A Suécia, país que ocupa o 2º lugar no mundo em qualidade de vida e onde repensam muito bem cada coroa a ser gasta, mostra-nos como fazer acabamentos. Embora tenham dinheiro para esbanjar, não o fazem, poupam-no nos acabamentos. Vejam que magnífico resultado no metrô de Estocolmo.
E os túneis do metrô de São Paulo, pelos quais o propinoduto francês, transportou dinheiro para irrigar bolsos e comprar corações e mentes de tucanos de alta plumagem, vão, literalmente, desmoronando.
A jornalista Lucia Hippolito faz revelações, que se fossem da alçada dos petralhas, provavelmente já teriam sido capas das revistas semanais, ou comentários pseudo moralistas do amoral Arnaldo Jabor.

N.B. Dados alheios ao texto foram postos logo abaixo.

import Literature.AlgebraicGeometry.AbelianSchemes.AbelianSchemeOverField
import Literature.AlgebraicGeometry.Motives.AbelianVarietyBaseChange
import HarnessLib

/-!
# Fibres of an abelian scheme over an affine base at field-valued points, and their endomorphisms
# (Shimura 1998 §12.4 Prop. 26, proof p. 109: «take a specialization … `(A′, ι′)`»; Mumford–Fogarty–Kirwan Ch. 6 §1)

Topic `Literature/AlgebraicGeometry/AbelianSchemes`; namespace `Literature.AlgebraicGeometry.AbelianSchemes.AbelianScheme`.
Cell `hodgecm-mathlib` (D-0151), row II-2β (`shimura1998_prop26_definedOverQbar` `_holds` programme, plan of record
`A-provers/A-p03/PREP-II2beta-Prop26Qbar.md` (S3); A-p14's S1-F3 cut 03:52:57Z «GroupSchemeFieldFibre», director g1 03:41:02Z).
SEQUEL of `AbelianSchemeAffineBase` (`AbelianScheme R`, `AbelianScheme.baseChange φ`) and `AbelianSchemeOverField`
(`AbelianScheme.toAbelianVariety`): ONE definition with body of each kind (`fibre`, `fibreEnd`) + theorems; no named fact, no
instance, no `sorry` (net debt 0).  HC_CM is proved only modulo the 7 printed citations until rung 0 closes.

THE PRINT.  [Shimura1998] §12.4 Prop. 26, proof p. 109: the structure `(A, ι)` is defined over a finitely generated field; «take
a specialization […] over `ℚ̄` […] we obtain a structure `(A′, ι′)`» — `A′` is the fibre of a model of `A` over a finitely generated
`ℚ̄`-algebra at a `ℚ̄`-point, `ι′(a)` the specialisation of the endomorphism `ι(a)`; [MilneCM2006] Prop. 7.10, proof: «the fibre of
`(𝒜, i)` over a closed point».  [MumfordFogartyKirwan1994] Ch. 6 §1 Def. 6.1 (p. 115): abelian schemes (smooth proper group schemes
with connected geometric fibres); over a field they are abelian varieties.

WHAT IS HERE (CM-free; `𝒜 : AbelianScheme R`, `R` any commutative ring, `φ : R →+* κ` to a FIELD `κ`; `F_φ := Over.pullback (Spec φ)`).
* §1 `fibre 𝒜 φ : AbelianVariety κ` := `(𝒜.baseChange φ).toAbelianVariety` — the FIBRE `𝒜 ×_{Spec R} Spec κ` as an abelian variety
  over `κ` (group law transported along the cartesian-monoidal `F_φ`; proper, smooth, geometrically connected by base change, hence
  geometrically integral over the field, `AbelianSchemeOverField`); rfl lemmas `fibre_X`, `fibre_toGrp`.
* §2 `fibreEnd 𝒜 φ f : End (𝒜.fibre φ)` for an endomorphism `f : 𝒜.X ⟶ 𝒜.X` of GROUP schemes over `R` (`[IsMonHom f]`): the base
  change `F_φ.mapGrp.map f`, with `fibreEnd_hom_hom_hom` (its underlying `κ`-morphism is `F_φ.map f`), `fibreEnd_id`, `fibreEnd_comp`,
  and ADDITIVITY `fibreEnd_mul` (`F_φ (f·g) = F_φ f + F_φ g`: Mathlib `Functor.map_mul` for the monoidal `F_φ`; the sum of
  homomorphisms of abelian varieties is the pointwise product, `Motives.AbelianVariety.hom_add`).
* §3 **«`ι′`»** `exists_ringHom_fibreEnd`: a PRESENTED action of a commutative ring `O` on `𝒜` by group-scheme endomorphisms —
  a function `ιR : O → (𝒜.X ⟶ 𝒜.X)` with `IsMonHom (ιR a)`, `ιR 1 = 𝟙`, `ιR (a b) = ιR a ≫ ιR b`, `ιR (a + b) = ιR a · ιR b` (the
  finitely many identities a spread carries to a stage, A-p14 `Limits/SubalgebraEndomorphismSpread`) — specialises to a RING
  HOMOMORPHISM `ι_φ : O →+* End (𝒜.fibre φ)` with `(ι_φ a).hom.hom.hom = F_φ.map (ιR a)`.  With `O = 𝓞 K`, `φ = u : T′ → ℚ̄` this is the
  `(𝒜_u, ι_u)` of the plan; with `φ = ψ : T′ ↪ ℂ` it recovers `(A, ι)` up to the iso of A-p14's S1-F2.
* §4 (interface for A-p03's `Motives/AbelianVarietyCotangentOfFibre`, CM-free) the fibre as a PULLBACK SQUARE with projection
  `p := pullback.fst 𝒜.X.hom (Spec φ) : 𝒜_φ → 𝒜`: `isPullback_fibre` (`IsPullback p (𝒜_φ → Spec κ) (𝒜 → Spec R) (Spec φ)`),
  `toSchemeHom_fibreEnd_comp_fst` (`f_φ ≫ p = p ≫ f`), `unitPt_fibre_comp_fst` (the ORIGIN: `e_{𝒜_φ} ≫ p = Spec φ ≫ e_𝒜`, via Mathlib
  `Functor.obj.η_def` + `Functor.Monoidal.ε_η` + `Over.η_pullback_left`), and the two identities of `f` itself, `left_comp_hom` (`f` is over `Spec R`) and
  `unit_left_comp_left` (`e_𝒜 ≫ f = e_𝒜` for a homomorphism).
NOT HERE: the spread (A-p14 S1-F1/F2), `ℚ̄`-points and the basis presentation of `𝓞 K` (A-p11 p603882
`CMStructureSpecialisationAlgebra`), the type of the fibre (A-p03 p602431/p602731/p603050/p603294), the descent (B-p06 p602371/p603159).

## References
* [Shimura1998] G. Shimura, *Abelian Varieties with Complex Multiplication and Modular Functions* (1998), §12.4 Prop. 26 (proof p. 109).
* [MilneCM2006] J. S. Milne, *Complex Multiplication* (2006), Prop. 7.10 (proof).
* [MumfordFogartyKirwan1994] D. Mumford, J. Fogarty, F. Kirwan, *Geometric Invariant Theory*, 3rd ed. (1994), Ch. 6 §1 Def. 6.1 (p. 115).
* [GortzWedhorn2020] U. Görtz, T. Wedhorn, *Algebraic Geometry I* (2020), Section (4.7), Remark 16.54.
-/

set_option autoImplicit false

universe u

open CategoryTheory CategoryTheory.Limits AlgebraicGeometry MonoidalCategory

noncomputable section

namespace Literature.AlgebraicGeometry.AbelianSchemes

namespace AbelianScheme

open Literature.AlgebraicGeometry.Motives (SchemeOver AbelianVariety)
open scoped MonObj Obj

variable {R : Type u} [CommRing R] (𝒜 : AbelianScheme R) {κ : Type u} [Field κ] (φ : R →+* κ)

/-! ## §1 The fibre at a field-valued point is an abelian variety -/

/-- **The fibre `𝒜_φ = 𝒜 ×_{Spec R} Spec κ` of an abelian scheme at a field-valued point `φ : R → κ` is an abelian variety over `κ`**
(base change of the abelian scheme along `φ`, then «abelian scheme over a field = abelian variety»).  Shimura's `A′`, Milne's «fibre
over a closed point». [cite: Shimura1998, §12.4 Prop. 26 (proof, p. 109)] [cite: MumfordFogartyKirwan1994, Ch. 6 §1 Def. 6.1 (p. 115)] -/
def fibre : AbelianVariety κ := (𝒜.baseChange φ).toAbelianVariety

/-- The underlying `κ`-scheme of the fibre is `(Over.pullback (Spec φ)).obj 𝒜.X`. [cite: GortzWedhorn2020, Section (4.7)] -/
@[simp]
theorem fibre_X : (𝒜.fibre φ).X = (Over.pullback (specMap φ)).obj 𝒜.X := rfl

/-- The underlying scheme of the fibre is `𝒜 ×_{Spec R} Spec κ`. [cite: GortzWedhorn2020, Section (4.7)] -/
theorem fibre_left : (𝒜.fibre φ).X.left = pullback 𝒜.X.hom (specMap φ) := rfl

/-- The group structure of the fibre is the transported one (`Functor.grpObjObj` for `Over.pullback (Spec φ)`), i.e. the group
`κ`-scheme of the fibre is `(Over.pullback (Spec φ)).mapGrp.obj 𝒜.toGrp`. [cite: GortzWedhorn2020, Remark 16.54] -/
theorem fibre_toGrp : (𝒜.fibre φ).toGrp = (Over.pullback (specMap φ)).mapGrp.obj 𝒜.toGrp := rfl

/-! ## §2 Specialising an endomorphism of group schemes -/

/-- **The specialisation `f_φ` of a group-scheme endomorphism `f` of `𝒜`** (Shimura's `ι′(a)` for `f = ι(a)`): the base change
`(Over.pullback (Spec φ)).mapGrp.map f`, an endomorphism of the abelian variety `𝒜_φ`.
[cite: Shimura1998, §12.4 Prop. 26 (proof, p. 109: «(A′, ι′)»)] [cite: GortzWedhorn2020, Remark 16.54] -/
def fibreEnd (f : 𝒜.X ⟶ 𝒜.X) [IsMonHom f] : End (𝒜.fibre φ) :=
  InducedCategory.homMk ((Over.pullback (specMap φ)).mapGrp.map (Grp.ofHom f))

/-- The underlying morphism of `κ`-schemes of `f_φ` is the base change `(Over.pullback (Spec φ)).map f`.
[cite: GortzWedhorn2020, Section (4.7)] -/
@[simp]
theorem fibreEnd_hom_hom_hom (f : 𝒜.X ⟶ 𝒜.X) [IsMonHom f] :
    (𝒜.fibreEnd φ f).hom.hom.hom = (Over.pullback (specMap φ)).map f := rfl

/-- `(𝟙)_φ = 𝟙`. [cite: GortzWedhorn2020, Section (4.7)] -/
theorem fibreEnd_id : 𝒜.fibreEnd φ (𝟙 𝒜.X) = 𝟙 (𝒜.fibre φ) := by
  apply AbelianVariety.hom_ext
  change (Over.pullback (specMap φ)).map (𝟙 𝒜.X) = 𝟙 ((Over.pullback (specMap φ)).obj 𝒜.X)
  exact (Over.pullback (specMap φ)).map_id _

/-- `(f ≫ g)_φ = f_φ ≫ g_φ`. [cite: GortzWedhorn2020, Section (4.7)] -/
theorem fibreEnd_comp (f g : 𝒜.X ⟶ 𝒜.X) [IsMonHom f] [IsMonHom g] :
    𝒜.fibreEnd φ (f ≫ g) = 𝒜.fibreEnd φ f ≫ 𝒜.fibreEnd φ g := by
  apply AbelianVariety.hom_ext
  rw [fibreEnd_hom_hom_hom, Functor.map_comp]
  rfl

/-- **Additivity of specialisation**: for homomorphisms `f, g` whose pointwise product `f·g` (Mathlib's `Hom.group` on
`Hom(𝒜, 𝒜)`) is again a homomorphism, `(f·g)_φ = f_φ + g_φ` — base change along the cartesian-monoidal `Over.pullback (Spec φ)`
preserves pointwise products (Mathlib `Functor.map_mul`), and the sum of homomorphisms of abelian varieties IS the pointwise
product (`Motives.AbelianVariety.hom_add`). [cite: GortzWedhorn2020, Remark 16.54] [cite: Shimura1998, §12.4 Prop. 26 (proof, p. 109)] -/
theorem fibreEnd_mul (f g : 𝒜.X ⟶ 𝒜.X) [IsMonHom f] [IsMonHom g] [IsMonHom (f * g)] :
    𝒜.fibreEnd φ (f * g) = 𝒜.fibreEnd φ f + 𝒜.fibreEnd φ g := by
  apply AbelianVariety.hom_ext
  change (Over.pullback (specMap φ)).map (f * g) =
    (Over.pullback (specMap φ)).map f * (Over.pullback (specMap φ)).map g
  exact Functor.map_mul (Over.pullback (specMap φ)) f g

/-! ## §3 «`ι′`»: a presented ring of endomorphisms specialises to a ring homomorphism into `End (𝒜_φ)` -/

/-- **Shimura's `ι′ : O → End A′`.**  Let a commutative ring `O` act on the abelian scheme `𝒜/R` through a PRESENTATION by
group-scheme endomorphisms: a function `ιR : O → (𝒜.X ⟶ 𝒜.X)`, each `ιR a` a homomorphism, with `ιR 1 = 𝟙`, `ιR (a b) = ιR a ≫ ιR b`
and `ιR (a + b) = ιR a · ιR b` (pointwise product).  Then at every field-valued point `φ : R → κ` the specialisations
`a ↦ (ιR a)_φ` form a RING HOMOMORPHISM `ι_φ : O →+* End (𝒜_φ)` whose underlying `κ`-morphisms are the base changes
`(Over.pullback (Spec φ)).map (ιR a)`.  (`End` multiplication is composition in either order — `O` is commutative.)
[cite: Shimura1998, §12.4 Prop. 26 (proof, p. 109: «we obtain a structure (A′, ι′)»)] [cite: MilneCM2006, Prop. 7.10 (proof)] -/
theorem exists_ringHom_fibreEnd {O : Type*} [CommRing O] (ιR : O → (𝒜.X ⟶ 𝒜.X)) [hmon : ∀ a, IsMonHom (ιR a)]
    (h1 : ιR 1 = 𝟙 𝒜.X) (hmul : ∀ a b, ιR (a * b) = ιR a ≫ ιR b) (hadd : ∀ a b, ιR (a + b) = ιR a * ιR b) :
    ∃ ικ : O →+* End (𝒜.fibre φ), ∀ a, (ικ a).hom.hom.hom = (Over.pullback (specMap φ)).map (ιR a) := by
  -- the monoid homomorphism `a ↦ (ιR a)_φ`
  have hone : 𝒜.fibreEnd φ (ιR 1) = 1 := by
    apply AbelianVariety.hom_ext
    rw [fibreEnd_hom_hom_hom, h1]
    change (Over.pullback (specMap φ)).map (𝟙 𝒜.X) = 𝟙 ((Over.pullback (specMap φ)).obj 𝒜.X)
    exact (Over.pullback (specMap φ)).map_id _
  have hmul' : ∀ a b, 𝒜.fibreEnd φ (ιR (a * b)) = 𝒜.fibreEnd φ (ιR a) * 𝒜.fibreEnd φ (ιR b) := by
    intro a b
    apply AbelianVariety.hom_ext
    rw [End.mul_def, fibreEnd_hom_hom_hom, mul_comm, hmul, Functor.map_comp]
    rfl
  have hadd' : ∀ a b, 𝒜.fibreEnd φ (ιR (a + b)) = 𝒜.fibreEnd φ (ιR a) + 𝒜.fibreEnd φ (ιR b) := by
    intro a b
    apply AbelianVariety.hom_ext
    rw [fibreEnd_hom_hom_hom, hadd]
    change (Over.pullback (specMap φ)).map (ιR a * ιR b) =
      (Over.pullback (specMap φ)).map (ιR a) * (Over.pullback (specMap φ)).map (ιR b)
    exact Functor.map_mul (Over.pullback (specMap φ)) (ιR a) (ιR b)
  let m : O →* End (𝒜.fibre φ) :=
    { toFun := fun a => 𝒜.fibreEnd φ (ιR a), map_one' := hone, map_mul' := hmul' }
  exact ⟨RingHom.mk' m hadd', fun a => rfl⟩

/-! ## §4 The fibre square, its origin, and the equivariance of the projection
(the hypotheses `(hP) (horig) (hu) (hv) (hev)` of `Motives/AbelianVarietyCotangentOfFibre`, discharged for `𝒜_φ`) -/

/-- **The fibre square is cartesian**: with the projection `p := pullback.fst : 𝒜_φ = 𝒜 ×_{Spec R} Spec κ → 𝒜`, the square
`(p, 𝒜_φ → Spec κ ; 𝒜 → Spec R, Spec φ)` is a pullback square (the structure map of `𝒜_φ` IS `pullback.snd`, `AbelianScheme.baseChange_hom`).
[cite: GortzWedhorn2020, Section (4.7)] -/
theorem isPullback_fibre :
    IsPullback (pullback.fst 𝒜.X.hom (specMap φ)) (𝒜.fibre φ).X.hom 𝒜.X.hom (specMap φ) :=
  IsPullback.of_hasPullback 𝒜.X.hom (specMap φ)

/-- **The projection is equivariant for specialised endomorphisms**: `f_φ ≫ p = p ≫ f` on underlying schemes
(`(Over.pullback (Spec φ)).map f` is `pullback.lift (p ≫ f) (𝒜_φ → Spec κ)`, Mathlib `Over.pullback_map_left`).
[cite: GortzWedhorn2020, Section (4.7)] -/
theorem toSchemeHom_fibreEnd_comp_fst (f : 𝒜.X ⟶ 𝒜.X) [IsMonHom f] :
    AbelianVariety.Hom.toSchemeHom (𝒜.fibreEnd φ f) ≫ pullback.fst 𝒜.X.hom (specMap φ) =
      pullback.fst 𝒜.X.hom (specMap φ) ≫ f.left :=
  pullback.lift_fst _ _ _

/-- **The origin of the fibre lies over the unit section**: `e_{𝒜_φ} ≫ p = Spec φ ≫ e_𝒜`, where `e_{𝒜_φ} = unitPt (𝒜_φ) : Spec κ → 𝒜_φ`
and `e_𝒜 = η[𝒜].left : Spec R → 𝒜` are the unit sections.  (The unit of the transported group object is
`ε ≫ (Over.pullback (Spec φ)).map η`, Mathlib `Functor.obj.η_def`, and `ε.left ≫ pullback.snd (𝟙 (Spec R)) (Spec φ) = 𝟙`,
Mathlib `Functor.Monoidal.ε_η` with `Over.η_pullback_left`.) [cite: GortzWedhorn2020, Remark 16.54] -/
theorem unitPt_fibre_comp_fst :
    AbelianVariety.unitPt (𝒜.fibre φ) ≫ pullback.fst 𝒜.X.hom (specMap φ) = specMap φ ≫ η[𝒜.X].left := by
  -- `(F_φ.map η).left ≫ p = pullback.fst (𝟙 (Spec R)) (Spec φ) ≫ η.left` (`F_φ.map η` is a `pullback.lift`)
  have h1 : ((Over.pullback (specMap φ)).map η[𝒜.X]).left ≫ pullback.fst 𝒜.X.hom (specMap φ) =
      pullback.fst (𝟙 (Spec (.of R))) (specMap φ) ≫ η[𝒜.X].left :=
    pullback.lift_fst _ _ _
  -- the pullback of `𝟙 (Spec R)` along `Spec φ`: `fst = snd ≫ Spec φ`
  have h2 : pullback.fst (𝟙 (Spec (.of R))) (specMap φ) = pullback.snd (𝟙 (Spec (.of R))) (specMap φ) ≫ specMap φ := by
    simpa using pullback.condition (f := 𝟙 (Spec (.of R))) (g := specMap φ)
  -- `ε.left ≫ snd = 𝟙`: `ε ≫ η = 𝟙` for the monoidal `F_φ` (`Functor.Monoidal.ε_η`) and `η.left = pullback.snd (𝟙 (Spec R)) (Spec φ)`
  -- (Mathlib `Over.η_pullback_left`, `rfl`); hence `ε.left ≫ fst = ε.left ≫ snd ≫ Spec φ = Spec φ`
  have hεη : (Functor.LaxMonoidal.ε (Over.pullback (specMap φ))).left ≫ pullback.snd (𝟙 (Spec (.of R))) (specMap φ) =
      𝟙 _ :=
    congrArg Over.Hom.left (Functor.Monoidal.ε_η (Over.pullback (specMap φ)))
  have h3 : (Functor.LaxMonoidal.ε (Over.pullback (specMap φ))).left ≫ pullback.fst (𝟙 (Spec (.of R))) (specMap φ) =
      specMap φ :=
    (congrArg (fun t => (Functor.LaxMonoidal.ε (Over.pullback (specMap φ))).left ≫ t) h2).trans <|
      (Category.assoc _ _ _).symm.trans <| (congrArg (fun t => t ≫ specMap φ) hεη).trans (Category.id_comp _)
  -- the unit of the transported group object is `ε ≫ F_φ.map η` (`Functor.obj.η_def`, `rfl`), so `e_{𝒜_φ} ≫ p = ε.left ≫ ((F_φ.map η).left ≫ p)`
  have h0 : AbelianVariety.unitPt (𝒜.fibre φ) ≫ pullback.fst 𝒜.X.hom (specMap φ) =
      (Functor.LaxMonoidal.ε (Over.pullback (specMap φ))).left ≫
        (((Over.pullback (specMap φ)).map η[𝒜.X]).left ≫ pullback.fst 𝒜.X.hom (specMap φ)) :=
    Category.assoc _ _ _
  exact h0.trans <| (congrArg (fun t => (Functor.LaxMonoidal.ε (Over.pullback (specMap φ))).left ≫ t) h1).trans <|
    (Category.assoc _ _ _).symm.trans <| congrArg (fun t => t ≫ η[𝒜.X].left) h3

/-- An endomorphism `f` of `𝒜` over `Spec R` commutes with the structure map: `f ≫ (𝒜 → Spec R) = (𝒜 → Spec R)`.
[cite: GortzWedhorn2020, Section (4.7)] -/
theorem left_comp_hom (f : 𝒜.X ⟶ 𝒜.X) : f.left ≫ 𝒜.X.hom = 𝒜.X.hom := Over.w f

/-- A homomorphism `f` of the group scheme `𝒜` preserves the unit section: `e_𝒜 ≫ f = e_𝒜`. [cite: GortzWedhorn2020, Remark 16.54] -/
theorem unit_left_comp_left (f : 𝒜.X ⟶ 𝒜.X) [IsMonHom f] : η[𝒜.X].left ≫ f.left = η[𝒜.X].left := by
  rw [← Over.comp_left, IsMonHom.one_hom]

end AbelianScheme

end Literature.AlgebraicGeometry.AbelianSchemes

end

Como a sujeira está em poleiros ilustres, não se ouve nem o furibundo Senador Arthur Virgílio, não se vê o histriônico Agripino Maia, e muito menos o patético Mão Santa subirem a tribuna do Senado para comentar o assunto.
Do blog da Lucia Hippolito
Este caso da Alstom ainda vai dar pano para manga. Reúne todos os ingredientes de um escândalo de grandes proporções.
A empresa francesa teria pagado quase US$ 7 milhões para obter um contrato de US$ 45 milhões para a extensão do metrô de São Paulo.
As investigações revelam também relações no mínimo perigosas com a Eletropaulo, quando ainda era uma empresa estatal.
Chefe da Casa Civil no governo Mário Covas foi à Copa do Mundo da França em 98 com tudo pago pela Alstom. (Bem feito! Assistiu de camarote àquele mico na final.)
Empresas offshore teriam sido usadas para que R$ 13,5 milhões fossem pagos como propina a políticos brasileiros, através de pagamento de consultorias forjadas.
Em resumo, grossa corrupção.
Em São Paulo, o Ministério Público Estadual decide investigar os contratos da Alstom com empresas do governo do estado, entre as quais a Eletropaulo (quando era estatal), Metrô, Sabesp, Cesp e CPTM.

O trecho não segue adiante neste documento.